**WHAT YOU ARE ASKED TO DO**: What appears from the first line of the records below through the line containing "whose three hypotheses" must be reproduced verbatim.

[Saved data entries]
[Start of Attachment]

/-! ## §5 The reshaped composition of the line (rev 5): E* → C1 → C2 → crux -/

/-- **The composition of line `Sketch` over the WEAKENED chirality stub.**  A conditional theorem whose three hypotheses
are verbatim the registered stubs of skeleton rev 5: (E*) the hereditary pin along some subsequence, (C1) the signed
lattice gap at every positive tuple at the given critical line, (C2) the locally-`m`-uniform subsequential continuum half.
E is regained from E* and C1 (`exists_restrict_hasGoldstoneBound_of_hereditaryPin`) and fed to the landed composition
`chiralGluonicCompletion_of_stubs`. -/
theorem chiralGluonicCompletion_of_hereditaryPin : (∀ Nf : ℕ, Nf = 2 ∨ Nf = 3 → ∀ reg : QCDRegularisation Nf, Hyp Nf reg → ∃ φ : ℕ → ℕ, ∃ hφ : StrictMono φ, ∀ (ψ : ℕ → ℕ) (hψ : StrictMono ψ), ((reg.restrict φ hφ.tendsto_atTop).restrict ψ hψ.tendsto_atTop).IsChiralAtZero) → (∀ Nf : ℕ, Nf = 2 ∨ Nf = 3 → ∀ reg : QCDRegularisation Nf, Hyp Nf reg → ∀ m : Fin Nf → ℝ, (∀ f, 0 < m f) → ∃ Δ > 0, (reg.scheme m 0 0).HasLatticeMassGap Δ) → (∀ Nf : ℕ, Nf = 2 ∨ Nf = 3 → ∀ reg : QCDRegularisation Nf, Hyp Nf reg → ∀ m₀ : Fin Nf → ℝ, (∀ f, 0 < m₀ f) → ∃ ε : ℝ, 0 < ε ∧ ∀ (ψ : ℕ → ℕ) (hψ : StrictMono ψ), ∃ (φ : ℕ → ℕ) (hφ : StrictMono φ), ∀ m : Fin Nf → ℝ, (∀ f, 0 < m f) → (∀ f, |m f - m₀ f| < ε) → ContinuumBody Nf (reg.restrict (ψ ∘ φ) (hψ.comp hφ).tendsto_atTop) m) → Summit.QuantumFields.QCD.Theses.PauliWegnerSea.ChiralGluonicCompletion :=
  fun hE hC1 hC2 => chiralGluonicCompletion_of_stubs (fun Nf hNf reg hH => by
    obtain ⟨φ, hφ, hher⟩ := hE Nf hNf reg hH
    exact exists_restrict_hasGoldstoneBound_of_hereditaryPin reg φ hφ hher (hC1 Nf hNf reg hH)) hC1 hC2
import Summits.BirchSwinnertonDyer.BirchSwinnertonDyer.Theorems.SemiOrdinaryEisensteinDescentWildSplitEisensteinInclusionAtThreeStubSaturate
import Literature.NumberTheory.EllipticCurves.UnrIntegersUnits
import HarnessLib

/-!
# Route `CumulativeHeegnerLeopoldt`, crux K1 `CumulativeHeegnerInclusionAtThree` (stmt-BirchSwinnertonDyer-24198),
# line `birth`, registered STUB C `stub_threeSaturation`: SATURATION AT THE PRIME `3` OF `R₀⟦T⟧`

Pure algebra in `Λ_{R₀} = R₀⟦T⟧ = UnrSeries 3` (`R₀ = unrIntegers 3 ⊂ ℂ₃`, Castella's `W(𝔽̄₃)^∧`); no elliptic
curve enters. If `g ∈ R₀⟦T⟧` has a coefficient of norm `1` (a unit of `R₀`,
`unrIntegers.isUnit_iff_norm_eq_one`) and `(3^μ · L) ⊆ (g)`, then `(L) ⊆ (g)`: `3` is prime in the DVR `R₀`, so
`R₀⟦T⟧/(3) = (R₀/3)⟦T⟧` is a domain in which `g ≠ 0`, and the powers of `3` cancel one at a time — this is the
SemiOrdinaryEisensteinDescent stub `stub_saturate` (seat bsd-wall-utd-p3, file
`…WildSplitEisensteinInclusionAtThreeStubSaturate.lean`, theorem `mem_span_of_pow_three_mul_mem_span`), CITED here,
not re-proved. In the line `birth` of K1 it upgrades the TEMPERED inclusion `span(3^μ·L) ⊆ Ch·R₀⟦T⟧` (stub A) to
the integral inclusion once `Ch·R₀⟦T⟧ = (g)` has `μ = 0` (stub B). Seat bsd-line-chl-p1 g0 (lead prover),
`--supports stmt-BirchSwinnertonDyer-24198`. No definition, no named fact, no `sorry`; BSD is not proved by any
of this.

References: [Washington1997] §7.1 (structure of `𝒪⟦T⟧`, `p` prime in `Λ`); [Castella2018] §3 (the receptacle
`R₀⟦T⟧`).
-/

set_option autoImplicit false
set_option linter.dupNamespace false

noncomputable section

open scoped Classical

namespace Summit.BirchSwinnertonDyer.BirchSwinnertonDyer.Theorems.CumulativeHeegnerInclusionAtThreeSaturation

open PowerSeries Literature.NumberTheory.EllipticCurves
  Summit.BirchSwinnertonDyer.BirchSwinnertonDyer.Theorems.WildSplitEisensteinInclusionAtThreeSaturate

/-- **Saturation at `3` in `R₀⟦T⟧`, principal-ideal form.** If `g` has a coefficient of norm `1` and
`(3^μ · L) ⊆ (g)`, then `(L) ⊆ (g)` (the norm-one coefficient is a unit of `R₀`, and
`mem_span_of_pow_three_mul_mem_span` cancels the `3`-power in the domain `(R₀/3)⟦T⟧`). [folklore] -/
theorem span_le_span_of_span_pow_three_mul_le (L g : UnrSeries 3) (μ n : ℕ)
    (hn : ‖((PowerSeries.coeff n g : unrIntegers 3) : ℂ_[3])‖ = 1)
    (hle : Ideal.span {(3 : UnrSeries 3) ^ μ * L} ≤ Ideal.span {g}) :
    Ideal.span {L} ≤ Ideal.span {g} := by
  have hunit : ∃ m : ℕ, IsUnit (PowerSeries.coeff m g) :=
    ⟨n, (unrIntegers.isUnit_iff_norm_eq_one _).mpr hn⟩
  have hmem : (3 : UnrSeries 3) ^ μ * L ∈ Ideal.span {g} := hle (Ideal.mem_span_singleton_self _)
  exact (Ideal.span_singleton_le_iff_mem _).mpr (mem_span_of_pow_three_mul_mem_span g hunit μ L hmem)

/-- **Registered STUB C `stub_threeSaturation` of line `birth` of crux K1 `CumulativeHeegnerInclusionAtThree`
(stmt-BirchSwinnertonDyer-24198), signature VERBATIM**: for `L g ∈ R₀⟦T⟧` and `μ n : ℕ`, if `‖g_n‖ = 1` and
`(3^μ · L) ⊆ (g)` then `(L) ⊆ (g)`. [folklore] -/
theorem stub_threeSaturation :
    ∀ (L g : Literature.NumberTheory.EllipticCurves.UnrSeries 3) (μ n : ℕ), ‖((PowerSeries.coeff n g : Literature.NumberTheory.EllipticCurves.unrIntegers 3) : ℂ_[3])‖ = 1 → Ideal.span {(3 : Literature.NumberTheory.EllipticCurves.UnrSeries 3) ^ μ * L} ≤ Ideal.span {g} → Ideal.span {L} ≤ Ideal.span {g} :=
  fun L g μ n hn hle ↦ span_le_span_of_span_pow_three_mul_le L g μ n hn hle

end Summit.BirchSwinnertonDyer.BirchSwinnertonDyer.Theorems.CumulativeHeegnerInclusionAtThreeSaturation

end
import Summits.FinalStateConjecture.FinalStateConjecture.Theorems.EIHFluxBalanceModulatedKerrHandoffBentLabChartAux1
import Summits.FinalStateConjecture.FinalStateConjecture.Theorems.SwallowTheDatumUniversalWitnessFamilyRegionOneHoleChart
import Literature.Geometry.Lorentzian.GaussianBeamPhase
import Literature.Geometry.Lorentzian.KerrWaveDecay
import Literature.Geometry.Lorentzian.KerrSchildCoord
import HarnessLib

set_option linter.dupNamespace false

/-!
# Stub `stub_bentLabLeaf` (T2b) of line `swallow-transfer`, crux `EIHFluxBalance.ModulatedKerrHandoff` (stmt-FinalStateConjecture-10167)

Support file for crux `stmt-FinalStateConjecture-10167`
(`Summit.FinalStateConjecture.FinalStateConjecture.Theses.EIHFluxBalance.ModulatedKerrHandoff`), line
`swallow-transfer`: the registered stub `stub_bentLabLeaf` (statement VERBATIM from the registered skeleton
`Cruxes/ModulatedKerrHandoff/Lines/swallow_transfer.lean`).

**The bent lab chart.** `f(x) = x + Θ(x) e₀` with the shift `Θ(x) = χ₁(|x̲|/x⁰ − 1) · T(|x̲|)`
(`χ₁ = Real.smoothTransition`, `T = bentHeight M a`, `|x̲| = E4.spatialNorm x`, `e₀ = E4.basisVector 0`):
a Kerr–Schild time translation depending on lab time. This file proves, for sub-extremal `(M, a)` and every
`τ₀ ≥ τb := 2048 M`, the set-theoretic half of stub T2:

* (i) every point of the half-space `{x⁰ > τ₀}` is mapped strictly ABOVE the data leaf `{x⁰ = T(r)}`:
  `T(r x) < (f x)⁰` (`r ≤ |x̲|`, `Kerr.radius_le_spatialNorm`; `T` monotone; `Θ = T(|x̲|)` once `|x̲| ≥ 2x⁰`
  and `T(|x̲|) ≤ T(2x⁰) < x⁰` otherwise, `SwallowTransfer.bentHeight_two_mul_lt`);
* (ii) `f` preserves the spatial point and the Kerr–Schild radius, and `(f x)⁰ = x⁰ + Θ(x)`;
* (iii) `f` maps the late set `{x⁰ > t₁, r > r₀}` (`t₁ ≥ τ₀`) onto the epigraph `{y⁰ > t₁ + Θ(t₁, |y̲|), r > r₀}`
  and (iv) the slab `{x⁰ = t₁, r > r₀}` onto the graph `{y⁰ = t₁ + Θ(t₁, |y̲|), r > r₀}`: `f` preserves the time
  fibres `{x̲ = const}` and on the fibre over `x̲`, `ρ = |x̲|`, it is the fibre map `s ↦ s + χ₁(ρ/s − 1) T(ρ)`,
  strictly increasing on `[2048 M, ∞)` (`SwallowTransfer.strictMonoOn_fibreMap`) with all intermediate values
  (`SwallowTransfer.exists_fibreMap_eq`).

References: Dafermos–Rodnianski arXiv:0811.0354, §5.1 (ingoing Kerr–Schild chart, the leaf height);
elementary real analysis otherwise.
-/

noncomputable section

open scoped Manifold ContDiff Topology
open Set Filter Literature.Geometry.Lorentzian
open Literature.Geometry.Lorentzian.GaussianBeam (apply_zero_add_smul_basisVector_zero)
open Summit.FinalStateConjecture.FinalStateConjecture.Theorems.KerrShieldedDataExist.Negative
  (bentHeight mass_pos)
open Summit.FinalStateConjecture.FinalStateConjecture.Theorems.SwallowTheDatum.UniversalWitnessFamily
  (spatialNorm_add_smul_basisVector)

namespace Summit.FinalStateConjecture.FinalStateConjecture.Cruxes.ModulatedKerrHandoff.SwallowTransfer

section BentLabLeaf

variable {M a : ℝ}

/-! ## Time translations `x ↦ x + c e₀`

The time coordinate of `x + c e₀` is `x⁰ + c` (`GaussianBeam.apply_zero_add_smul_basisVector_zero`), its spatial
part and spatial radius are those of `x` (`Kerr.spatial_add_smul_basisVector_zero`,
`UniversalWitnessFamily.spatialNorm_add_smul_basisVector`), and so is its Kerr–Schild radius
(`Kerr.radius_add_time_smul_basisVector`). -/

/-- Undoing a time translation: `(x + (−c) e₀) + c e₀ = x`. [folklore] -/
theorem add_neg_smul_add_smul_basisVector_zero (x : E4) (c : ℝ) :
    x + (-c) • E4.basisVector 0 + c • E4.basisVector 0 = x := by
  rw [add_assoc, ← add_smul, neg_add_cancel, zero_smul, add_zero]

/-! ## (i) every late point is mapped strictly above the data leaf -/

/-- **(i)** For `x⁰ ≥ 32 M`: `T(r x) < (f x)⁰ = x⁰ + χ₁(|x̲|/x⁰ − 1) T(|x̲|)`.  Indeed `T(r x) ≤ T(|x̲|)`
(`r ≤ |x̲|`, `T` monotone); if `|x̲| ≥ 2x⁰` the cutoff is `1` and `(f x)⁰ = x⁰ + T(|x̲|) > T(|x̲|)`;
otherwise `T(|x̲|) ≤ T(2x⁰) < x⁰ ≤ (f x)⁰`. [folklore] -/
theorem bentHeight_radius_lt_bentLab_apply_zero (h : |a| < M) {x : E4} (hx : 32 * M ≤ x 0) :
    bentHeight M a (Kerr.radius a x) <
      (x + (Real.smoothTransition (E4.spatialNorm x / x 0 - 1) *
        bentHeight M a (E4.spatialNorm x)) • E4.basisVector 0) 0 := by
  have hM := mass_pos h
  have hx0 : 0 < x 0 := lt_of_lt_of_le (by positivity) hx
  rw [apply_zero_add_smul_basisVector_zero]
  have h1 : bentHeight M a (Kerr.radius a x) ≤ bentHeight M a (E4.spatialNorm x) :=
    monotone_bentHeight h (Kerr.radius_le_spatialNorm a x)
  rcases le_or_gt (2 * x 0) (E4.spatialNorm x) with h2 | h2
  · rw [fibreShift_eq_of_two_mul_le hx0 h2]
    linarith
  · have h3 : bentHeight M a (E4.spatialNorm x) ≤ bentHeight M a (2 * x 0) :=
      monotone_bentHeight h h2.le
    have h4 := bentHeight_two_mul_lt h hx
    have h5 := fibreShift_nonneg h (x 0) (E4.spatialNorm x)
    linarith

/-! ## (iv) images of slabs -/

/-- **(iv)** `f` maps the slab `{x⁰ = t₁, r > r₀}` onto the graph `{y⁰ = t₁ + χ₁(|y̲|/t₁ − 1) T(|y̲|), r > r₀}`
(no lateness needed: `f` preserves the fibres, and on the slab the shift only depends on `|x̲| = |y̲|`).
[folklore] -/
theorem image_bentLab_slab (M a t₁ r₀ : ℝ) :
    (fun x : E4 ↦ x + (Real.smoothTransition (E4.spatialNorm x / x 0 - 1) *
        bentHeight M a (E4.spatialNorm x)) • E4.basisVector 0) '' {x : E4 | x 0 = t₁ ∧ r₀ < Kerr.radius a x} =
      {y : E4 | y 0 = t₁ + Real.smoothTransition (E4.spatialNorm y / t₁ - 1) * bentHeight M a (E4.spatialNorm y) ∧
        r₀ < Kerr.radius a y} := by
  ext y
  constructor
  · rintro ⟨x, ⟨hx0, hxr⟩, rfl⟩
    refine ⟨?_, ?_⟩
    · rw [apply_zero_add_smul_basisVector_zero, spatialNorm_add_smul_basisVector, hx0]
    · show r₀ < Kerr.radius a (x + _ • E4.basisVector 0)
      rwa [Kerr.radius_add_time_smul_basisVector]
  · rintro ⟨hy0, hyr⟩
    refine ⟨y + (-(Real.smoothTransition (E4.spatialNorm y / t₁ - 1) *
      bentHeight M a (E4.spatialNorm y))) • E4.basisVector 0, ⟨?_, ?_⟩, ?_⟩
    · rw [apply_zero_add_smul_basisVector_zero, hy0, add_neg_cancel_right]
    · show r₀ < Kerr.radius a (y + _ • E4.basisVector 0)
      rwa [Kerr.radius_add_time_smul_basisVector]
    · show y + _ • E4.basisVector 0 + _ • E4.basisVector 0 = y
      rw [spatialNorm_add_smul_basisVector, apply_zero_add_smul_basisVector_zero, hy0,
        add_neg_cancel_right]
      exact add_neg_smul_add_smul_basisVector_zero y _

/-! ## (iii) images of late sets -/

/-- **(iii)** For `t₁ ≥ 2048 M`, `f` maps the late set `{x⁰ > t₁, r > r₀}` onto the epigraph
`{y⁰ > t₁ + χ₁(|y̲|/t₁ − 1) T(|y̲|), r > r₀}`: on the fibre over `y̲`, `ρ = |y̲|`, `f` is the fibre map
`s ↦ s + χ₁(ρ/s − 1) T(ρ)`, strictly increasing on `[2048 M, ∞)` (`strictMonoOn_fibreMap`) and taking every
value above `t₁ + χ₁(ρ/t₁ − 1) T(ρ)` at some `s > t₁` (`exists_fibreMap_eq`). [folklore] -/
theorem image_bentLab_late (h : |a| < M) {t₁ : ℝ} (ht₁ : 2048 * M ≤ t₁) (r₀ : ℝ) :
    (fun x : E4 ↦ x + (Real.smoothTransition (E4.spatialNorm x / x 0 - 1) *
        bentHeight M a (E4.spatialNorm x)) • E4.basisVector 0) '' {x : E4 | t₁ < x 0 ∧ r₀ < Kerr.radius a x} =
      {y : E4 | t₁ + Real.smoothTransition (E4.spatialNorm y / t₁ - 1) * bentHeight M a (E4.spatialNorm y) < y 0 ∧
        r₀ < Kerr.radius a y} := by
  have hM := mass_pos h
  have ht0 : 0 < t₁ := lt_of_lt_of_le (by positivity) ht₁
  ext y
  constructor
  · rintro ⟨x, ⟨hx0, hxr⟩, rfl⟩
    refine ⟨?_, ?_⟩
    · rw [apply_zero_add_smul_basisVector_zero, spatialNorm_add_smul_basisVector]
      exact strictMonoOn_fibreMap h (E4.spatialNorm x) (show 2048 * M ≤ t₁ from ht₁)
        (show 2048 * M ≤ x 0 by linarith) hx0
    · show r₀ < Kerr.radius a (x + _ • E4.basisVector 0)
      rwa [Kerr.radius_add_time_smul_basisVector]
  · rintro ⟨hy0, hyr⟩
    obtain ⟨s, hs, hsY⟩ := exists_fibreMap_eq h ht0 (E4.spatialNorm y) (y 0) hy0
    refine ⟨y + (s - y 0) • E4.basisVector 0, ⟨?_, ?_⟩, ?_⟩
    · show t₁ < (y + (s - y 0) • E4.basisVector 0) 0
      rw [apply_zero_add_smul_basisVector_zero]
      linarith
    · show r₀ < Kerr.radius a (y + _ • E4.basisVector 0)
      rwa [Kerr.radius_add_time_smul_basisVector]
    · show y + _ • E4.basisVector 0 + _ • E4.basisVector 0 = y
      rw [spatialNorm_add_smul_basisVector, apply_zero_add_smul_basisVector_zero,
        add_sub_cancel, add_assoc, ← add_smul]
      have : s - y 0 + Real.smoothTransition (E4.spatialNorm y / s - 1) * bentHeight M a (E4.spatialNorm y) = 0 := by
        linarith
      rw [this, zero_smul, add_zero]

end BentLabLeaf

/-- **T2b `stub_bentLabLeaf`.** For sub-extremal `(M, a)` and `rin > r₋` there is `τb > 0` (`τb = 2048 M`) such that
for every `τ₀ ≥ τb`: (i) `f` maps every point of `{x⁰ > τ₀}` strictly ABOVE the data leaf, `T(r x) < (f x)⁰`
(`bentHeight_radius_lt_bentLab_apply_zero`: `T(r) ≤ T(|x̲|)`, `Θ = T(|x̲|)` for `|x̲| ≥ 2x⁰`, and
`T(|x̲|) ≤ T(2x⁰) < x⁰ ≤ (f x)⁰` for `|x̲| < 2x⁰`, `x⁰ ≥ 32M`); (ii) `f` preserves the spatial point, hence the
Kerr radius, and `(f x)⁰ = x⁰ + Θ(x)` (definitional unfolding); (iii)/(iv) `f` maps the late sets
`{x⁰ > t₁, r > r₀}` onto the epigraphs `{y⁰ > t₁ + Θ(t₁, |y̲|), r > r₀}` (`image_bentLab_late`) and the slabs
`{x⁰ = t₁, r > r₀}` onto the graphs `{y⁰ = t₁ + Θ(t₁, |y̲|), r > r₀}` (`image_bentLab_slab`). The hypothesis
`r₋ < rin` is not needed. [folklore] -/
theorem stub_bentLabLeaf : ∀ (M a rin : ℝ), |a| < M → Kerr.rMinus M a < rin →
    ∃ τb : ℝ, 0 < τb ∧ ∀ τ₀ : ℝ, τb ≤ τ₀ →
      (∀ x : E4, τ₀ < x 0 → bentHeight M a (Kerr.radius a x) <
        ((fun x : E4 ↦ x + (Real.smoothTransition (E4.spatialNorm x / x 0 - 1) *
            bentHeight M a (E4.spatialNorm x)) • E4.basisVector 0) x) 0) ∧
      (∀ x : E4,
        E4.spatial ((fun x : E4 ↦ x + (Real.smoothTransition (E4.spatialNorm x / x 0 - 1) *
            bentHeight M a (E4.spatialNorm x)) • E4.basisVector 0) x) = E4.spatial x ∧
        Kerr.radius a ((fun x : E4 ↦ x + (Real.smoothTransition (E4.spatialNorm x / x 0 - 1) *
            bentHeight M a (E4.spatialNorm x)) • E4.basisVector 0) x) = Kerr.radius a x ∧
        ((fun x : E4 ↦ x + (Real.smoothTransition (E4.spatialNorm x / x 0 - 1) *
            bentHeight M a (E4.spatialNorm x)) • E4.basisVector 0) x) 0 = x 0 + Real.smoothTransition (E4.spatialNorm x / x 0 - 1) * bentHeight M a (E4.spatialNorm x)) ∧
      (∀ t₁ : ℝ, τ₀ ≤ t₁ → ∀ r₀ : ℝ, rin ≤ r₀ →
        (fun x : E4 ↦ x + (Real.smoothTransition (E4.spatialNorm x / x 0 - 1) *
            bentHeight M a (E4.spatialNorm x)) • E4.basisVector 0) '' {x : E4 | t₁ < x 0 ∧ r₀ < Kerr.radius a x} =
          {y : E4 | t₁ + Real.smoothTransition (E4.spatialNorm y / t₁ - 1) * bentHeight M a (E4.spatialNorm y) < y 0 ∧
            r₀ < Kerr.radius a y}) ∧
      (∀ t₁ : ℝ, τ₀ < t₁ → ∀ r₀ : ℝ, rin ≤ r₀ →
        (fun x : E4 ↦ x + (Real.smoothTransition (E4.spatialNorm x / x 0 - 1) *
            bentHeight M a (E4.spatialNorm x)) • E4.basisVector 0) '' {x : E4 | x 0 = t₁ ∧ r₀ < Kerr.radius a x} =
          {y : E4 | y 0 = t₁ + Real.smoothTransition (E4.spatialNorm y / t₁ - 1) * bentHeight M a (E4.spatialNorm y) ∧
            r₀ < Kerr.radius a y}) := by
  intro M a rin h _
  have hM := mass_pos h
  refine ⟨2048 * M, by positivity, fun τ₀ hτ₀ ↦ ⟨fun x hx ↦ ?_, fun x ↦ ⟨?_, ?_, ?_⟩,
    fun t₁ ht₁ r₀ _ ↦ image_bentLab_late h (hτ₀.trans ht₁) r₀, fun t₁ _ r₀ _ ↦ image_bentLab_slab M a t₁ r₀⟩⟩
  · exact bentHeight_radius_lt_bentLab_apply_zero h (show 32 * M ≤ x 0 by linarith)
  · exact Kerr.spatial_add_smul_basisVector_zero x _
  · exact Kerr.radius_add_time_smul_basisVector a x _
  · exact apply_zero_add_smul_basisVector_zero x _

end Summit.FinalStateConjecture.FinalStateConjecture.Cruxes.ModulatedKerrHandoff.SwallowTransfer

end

[End of Attachment]

**SOLUTION BELOW**:
/-! ## §5 The reshaped composition of the line (rev 5): E* → C1 → C2 → crux -/

/-- **The composition of line `Sketch` over the WEAKENED chirality stub.**  A conditional theorem whose three hypotheses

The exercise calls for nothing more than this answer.